Personally, I think the greatest potential is for areas such as chronic diseases and cancer. As here personalized reference intervals may be used to detect important significant changes for an individual earlier and thus be important to inform on the best follow-up and treatment.
Bob Barrett:
Well finally Dr. Aarsand, from your perspective, how can personalized reference intervals make the jump to routine clinical practice?
Aasne Aarsand:
Well, the concept of personal reference interval is not new, but there have been barriers for its implementation, including that previous historical models have been too complex and not gained traction or implement--people have not tried to implement them. And an important step forward for this is that we have recently developed a simple model for calculating personalized reference intervals. This model utilizes test result derived from a steady state setting to estimate the homeostatic set point. And thereafter the variation around the set point, i.e., representing the limits of the personalized reference interval, are calculated based on estimates of biological variation for that measurand. And these biological variation estimates can be derived either from population data such as those found in the EFLM Biological Variation Database, or derived from data of the individual in question.

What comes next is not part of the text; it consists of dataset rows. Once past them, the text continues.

/-- **T25 (Chen form) — the box-wrap bound for Chen's systematic instances `A = [2p₁t | Uᵀ | I_m]`,
with NO hypothesis on the rows.**  T23's `chenSysCheckBoxDigitObserver_le_centred` without `hτ` and
`hrow`, T24's `chenSysCheckBoxDigitObserver_le_centred_of_block` without `e`, `he`, `hV`: pivots `τ` and
free data `M` arbitrary, `b` annihilated by the checks (`Ab ≡ 0 (mod q)`, eq. (12)); every digit
observer reads the datum with probability at most `1/Q + Dp₁(Q² − 1)‖b‖₁/(2Qq)` — on EVERY instance,
the exceptional ones (some row of `[2p₁t | Uᵀ]` inside a proper ideal of `ℤ_q`) included.
[cite: ChenQuantumLattice2024, §3.5.9 pp. 35–37, §3.2 pp. 16–18, eq. (12) p. 17, §3.3 p. 18;
census §26.2, §31, §32, §33] -/
theorem chenSysCheckBoxDigitObserver_le_centred_all (hP : Odd ((p₁ * Q : ℕ+) : ℕ)) (hb : b 0 = -1)
    (hunit : IsUnit ((2 * D * D * p₁ : ℕ) : ZQ Q))
    {Sd ι : Type*} [Fintype Sd] [DecidableEq Sd] [Fintype ι]
    (q : ℕ) [NeZero q] (τ : ι → Fin (n + 1)) (M : ι → Fin (n + 1) → ZMod q)
    (hbκ : ∀ j, sysCheck q τ M j b = 0)
    (w₀ : Fin (n + 1) → ℤ) (f : (Fin (n + 1) → ℤ) → Sd)
    (hf : ∀ k, ∀ ν ∈ checkBox q (sysCheck q τ M),
      f (ν + hiddenShift n D p₁ Q b (fun k => k.valMinAbs) k) = f ν)
    (g : (Fin (n + 1) → ZN D p₁ Q) × Sd → ZQ Q → ℝ)
    (hg : ∀ o a', 0 ≤ g o a') (hg1 : ∀ o, ∑ a', g o a' = 1) :
    ((checkBox q (sysCheck q τ M)).card : ℝ)⁻¹
        * ∑ ν ∈ checkBox q (sysCheck q τ M), ∑ o, digitKernel n D p₁ Q b (chenOff n D w₀) f ν o
          * g o (toDatum D p₁ Q ((chenOff n D w₀ ν 0 : ℤ) : ZN D p₁ Q))
      ≤ 1 / ((Q : ℕ) : ℝ) + ((D : ℕ) : ℝ) * ((p₁ : ℕ) : ℝ) * (((Q : ℕ) : ℝ) ^ 2 - 1)
          * (∑ i, ((b i).natAbs : ℝ)) / (2 * ((Q : ℕ) : ℝ) * q) :=
  chenCheckBoxDigitObserver_le_centred_all n D p₁ Q b hP hb hunit q (Nat.pos_of_ne_zero (NeZero.ne q))
    (sysCheck q τ M) hbκ w₀ f hf g hg hg1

So, there you have sort of the model, but in addition there are a number of other factors that must be considered prior to using personalized reference intervals in routine clinical practice. Firstly, the measurand must not be influenced by trends biological rhythms, as then that will cloud your interpretation.

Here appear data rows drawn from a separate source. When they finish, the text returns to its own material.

/-- **`O⁺`-orbit quotients are transported along isometries**: for `e : Λ ⥲ Λ'` and predicates with `P r ⟺ P' (e r)`,
`{P}/O⁺(Λ)` and `{P'}/O⁺(Λ')` have the same cardinality (`r ↦ e r`, `g ↦ e g e⁻¹` preserves the orientation character).
[cite: Huybrechts2016K3, Ch. 6 Prop. 1.5 (proof) and Ch. 7 §5.4] [cite: GritsenkoHulekSankaran2013ModuliK3, §2.5] -/
theorem natCard_quot_isometryEquiv_isOrientationPreserving_eq_of_isometryEquiv (e : Q.IsometryEquiv Q') (P : V → Prop)
    (P' : V' → Prop) (hP : ∀ r, P r ↔ P' (e r)) :
    Nat.card (Quot fun r s : {r : V // P r} ↦ ∃ g : Q.IsometryEquiv Q, g.IsOrientationPreserving ∧ g r.1 = s.1) =
      Nat.card (Quot fun r s : {r : V' // P' r} ↦
        ∃ g : Q'.IsometryEquiv Q', g.IsOrientationPreserving ∧ g r.1 = s.1) := by
  refine Nat.card_congr (Quot.congr ((e : V ≃ₗ[ℤ] V').toEquiv.subtypeEquiv hP) ?_)
  rintro ⟨r, hr⟩ ⟨s, hs⟩
  change (∃ g : Q.IsometryEquiv Q, g.IsOrientationPreserving ∧ g r = s) ↔
    ∃ g' : Q'.IsometryEquiv Q', g'.IsOrientationPreserving ∧ g' (e r) = e s
  have h1 := IsometryEquiv.exists_isOrientationPreserving_apply_eq_iff_of_isometryEquiv e (fun _ ↦ True) r s
  simpa only [true_and] using h1

/-- **`Õ⁺`-orbit quotients are transported along isometries** (`Õ⁺ = {g ∈ O⁺ : ḡ = id}`, the modular group of the period
domains; the conjugate of `g ∈ Õ⁺(Λ)` lies in `Õ⁺(Λ')`). [cite: GritsenkoHulekSankaran2013ModuliK3, §2.5 (Thm. 2.9: `ℱ_{2d} = Õ⁺(L_{2d})\Ω`)] [cite: Huybrechts2016K3, Ch. 7 §5.4] -/
theorem natCard_quot_stable_isometryEquiv_isOrientationPreserving_eq_of_isometryEquiv (e : Q.IsometryEquiv Q')
    (P : V → Prop) (P' : V' → Prop) (hP : ∀ r, P r ↔ P' (e r)) :
    Nat.card (Quot fun r s : {r : V // P r} ↦ ∃ g : Q.IsometryEquiv Q,
        g.discriminantGroupCongr = LinearEquiv.refl ℤ _ ∧ g.IsOrientationPreserving ∧ g r.1 = s.1) =
      Nat.card (Quot fun r s : {r : V' // P' r} ↦ ∃ g : Q'.IsometryEquiv Q',
        g.discriminantGroupCongr = LinearEquiv.refl ℤ _ ∧ g.IsOrientationPreserving ∧ g r.1 = s.1) := by
  refine Nat.card_congr (Quot.congr ((e : V ≃ₗ[ℤ] V').toEquiv.subtypeEquiv hP) ?_)
  rintro ⟨r, hr⟩ ⟨s, hs⟩
  change (∃ g : Q.IsometryEquiv Q, g.discriminantGroupCongr = LinearEquiv.refl ℤ _ ∧ g.IsOrientationPreserving ∧ g r = s) ↔
    ∃ g' : Q'.IsometryEquiv Q',
      g'.discriminantGroupCongr = LinearEquiv.refl ℤ _ ∧ g'.IsOrientationPreserving ∧ g' (e r) = e s
  rw [IsometryEquiv.exists_isOrientationPreserving_apply_eq_iff_of_isometryEquiv e
    (fun g ↦ g.discriminantGroupCongr = LinearEquiv.refl ℤ _) r s]
  simp only [discriminantGroupCongr_trans_trans_symm_eq_refl_iff]

end Transport

end Literature.Topology.FourManifolds

/-! ### §2 The K3 lattice: `Δ_ℓ ⊂ Λ_d = ℓ^⊥` under `O⁺(Λ_d)` and `Õ⁺(Λ_d)`, and the `(−2d)`-vectors under `Õ⁺(Λ_d)` -/

namespace Literature.AlgebraicGeometry.Surfaces

open Literature.Topology.FourManifolds

variable {ℓ : K3Index → ℤ} {d : ℕ}

/-- A vector of square `2d > 0` is nonzero. [cite: Huybrechts2016K3, Ch. 14 Example 1.11 (i)] -/
private theorem ne_zero_of_sq_eq_two_mul' (hd : 0 < d) (hℓ : Matrix.toBilin' k3Gram ℓ ℓ = 2 * d) : ℓ ≠ 0 := by
  rintro rfl
  simp only [map_zero] at hℓ
  omega

/-- **The walls `Δ_h` form one or two orbits under `O⁺(Λ_d)`**: for `Λ_{K3}`, a primitive `ℓ` with `(ℓ)² = 2d > 0` and
`Λ_d = ℓ^⊥`, the `(−2)`-vectors of `Λ_d` form exactly two `O⁺(Λ_d)`-orbits if `d ≡ 1 (mod 4)` and one otherwise.
[cite: GritsenkoHulekSankaran2013ModuliK3, §2.5 before Thm. 2.9] [cite: GritsenkoHulekSankaran2008Proportionality, Prop. 2.4 (ii)] [cite: Huybrechts2016K3, Ch. 14 Example 1.11 (i)] -/
theorem k3Lattice_natCard_quot_isometryEquiv_isOrientationPreserving_orthogonal_apply_self_eq_neg_two (hd : 0 < d)
    (hℓ : Matrix.toBilin' k3Gram ℓ ℓ = 2 * d)
    (hℓsat : ∀ (k : ℤ) (w : K3Index → ℤ), k ≠ 0 → k • w ∈ ℤ ∙ ℓ → w ∈ ℤ ∙ ℓ) :
    Nat.card (Quot fun r s : {r : (Matrix.toBilin' k3Gram).orthogonal (ℤ ∙ ℓ) //
        ((Matrix.toBilin' k3Gram).restrict ((Matrix.toBilin' k3Gram).orthogonal (ℤ ∙ ℓ))) r r = -2} ↦
      ∃ g : ((Matrix.toBilin' k3Gram).restrict ((Matrix.toBilin' k3Gram).orthogonal (ℤ ∙ ℓ))).IsometryEquiv
          ((Matrix.toBilin' k3Gram).restrict ((Matrix.toBilin' k3Gram).orthogonal (ℤ ∙ ℓ))),
        g.IsOrientationPreserving ∧ g r.1 = s.1) =
      if d % 4 = 1 then 2 else 1 := by
  obtain ⟨e⟩ := k3Lattice_restrict_orthogonal_equivalent (d := (d : ℤ)) hℓ (ne_zero_of_sq_eq_two_mul' hd hℓ) hℓsat
  rw [natCard_quot_isometryEquiv_isOrientationPreserving_eq_of_isometryEquiv e _
    (fun r ↦ (((LinearMap.BilinForm.pi fun _ : Fin 2 ↦ -e8Form).prod (hyperbolicSum 2)).prod
      ((-(2 * d : ℤ)) • LinearMap.mul ℤ ℤ)) r r = -2) (fun r ↦ by rw [e.map_app])]
  exact natCard_quot_isometryEquiv_isOrientationPreserving_latticeL2dm_apply_self_eq_neg_two 2 d hd

/-- **… and under the modular group `Õ⁺(Λ_d)`** (`ℱ_{2d} = Õ⁺(L_{2d})\Ω_{L_{2d}}`): two `Õ⁺(Λ_d)`-orbits of `(−2)`-vectors in
`Λ_d` if `d ≡ 1 (mod 4)`, one otherwise — "in fact there are at most two orbits by [GHSprop]", [GHSprop] = Prop. 2.4 (ii)
with its printed group `Õ⁺(L_{2d})`. [cite: GritsenkoHulekSankaran2013ModuliK3, §2.5 Thm. 2.9 and before] [cite: GritsenkoHulekSankaran2008Proportionality, Prop. 2.4 (ii)] [cite: Huybrechts2016K3, Ch. 14 Example 1.11 (i)] -/
theorem k3Lattice_natCard_quot_stable_isometryEquiv_isOrientationPreserving_orthogonal_apply_self_eq_neg_two (hd : 0 < d)
    (hℓ : Matrix.toBilin' k3Gram ℓ ℓ = 2 * d)
    (hℓsat : ∀ (k : ℤ) (w : K3Index → ℤ), k ≠ 0 → k • w ∈ ℤ ∙ ℓ → w ∈ ℤ ∙ ℓ) :
    Nat.card (Quot fun r s : {r : (Matrix.toBilin' k3Gram).orthogonal (ℤ ∙ ℓ) //
        ((Matrix.toBilin' k3Gram).restrict ((Matrix.toBilin' k3Gram).orthogonal (ℤ ∙ ℓ))) r r = -2} ↦
      ∃ g : ((Matrix.toBilin' k3Gram).restrict ((Matrix.toBilin' k3Gram).orthogonal (ℤ ∙ ℓ))).IsometryEquiv
          ((Matrix.toBilin' k3Gram).restrict ((Matrix.toBilin' k3Gram).orthogonal (ℤ ∙ ℓ))),
        g.discriminantGroupCongr = LinearEquiv.refl ℤ _ ∧ g.IsOrientationPreserving ∧ g r.1 = s.1) =
      if d % 4 = 1 then 2 else 1 := by
  obtain ⟨e⟩ := k3Lattice_restrict_orthogonal_equivalent (d := (d : ℤ)) hℓ (ne_zero_of_sq_eq_two_mul' hd hℓ) hℓsat
  rw [natCard_quot_stable_isometryEquiv_isOrientationPreserving_eq_of_isometryEquiv e _
    (fun r ↦ (((LinearMap.BilinForm.pi fun _ : Fin 2 ↦ -e8Form).prod (hyperbolicSum 2)).prod
      ((-(2 * d : ℤ)) • LinearMap.mul ℤ ℤ)) r r = -2) (fun r ↦ by rw [e.map_app])]
  exact natCard_quot_stable_isometryEquiv_isOrientationPreserving_latticeL2dm_apply_self_eq_neg_two 2 d hd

And there must also for the individual being assessed, be sufficient historical data from a steady state situation so that you’re actually able to estimate the individual homeostatic set point. And for this scenario it’s important to take into account that over time, laboratories may be using different measurement procedures.
Secondly, from a more practical point of view, routine use depends on the implementation of algorithms and flagging in laboratory systems or electronic health journals to facilitate their use. And very importantly, we also need further clinical studies on the utility and the usefulness of personalized reference intervals. The concept is very promising, but there is still today a lack of evidence that shows it leads to improved patient outcomes.
Bob Barrett:
That was Dr. Aasne Aarsand from Haukeland University Hospital, Bergen, Norway. She wrote a perspective article in the September 2025 issue of Clinical Chemistry about using individual set points as an alternative to population-based reference intervals. And she’s been our guest in this podcast on that topic. I’m Bob Barrett. Thanks for listening.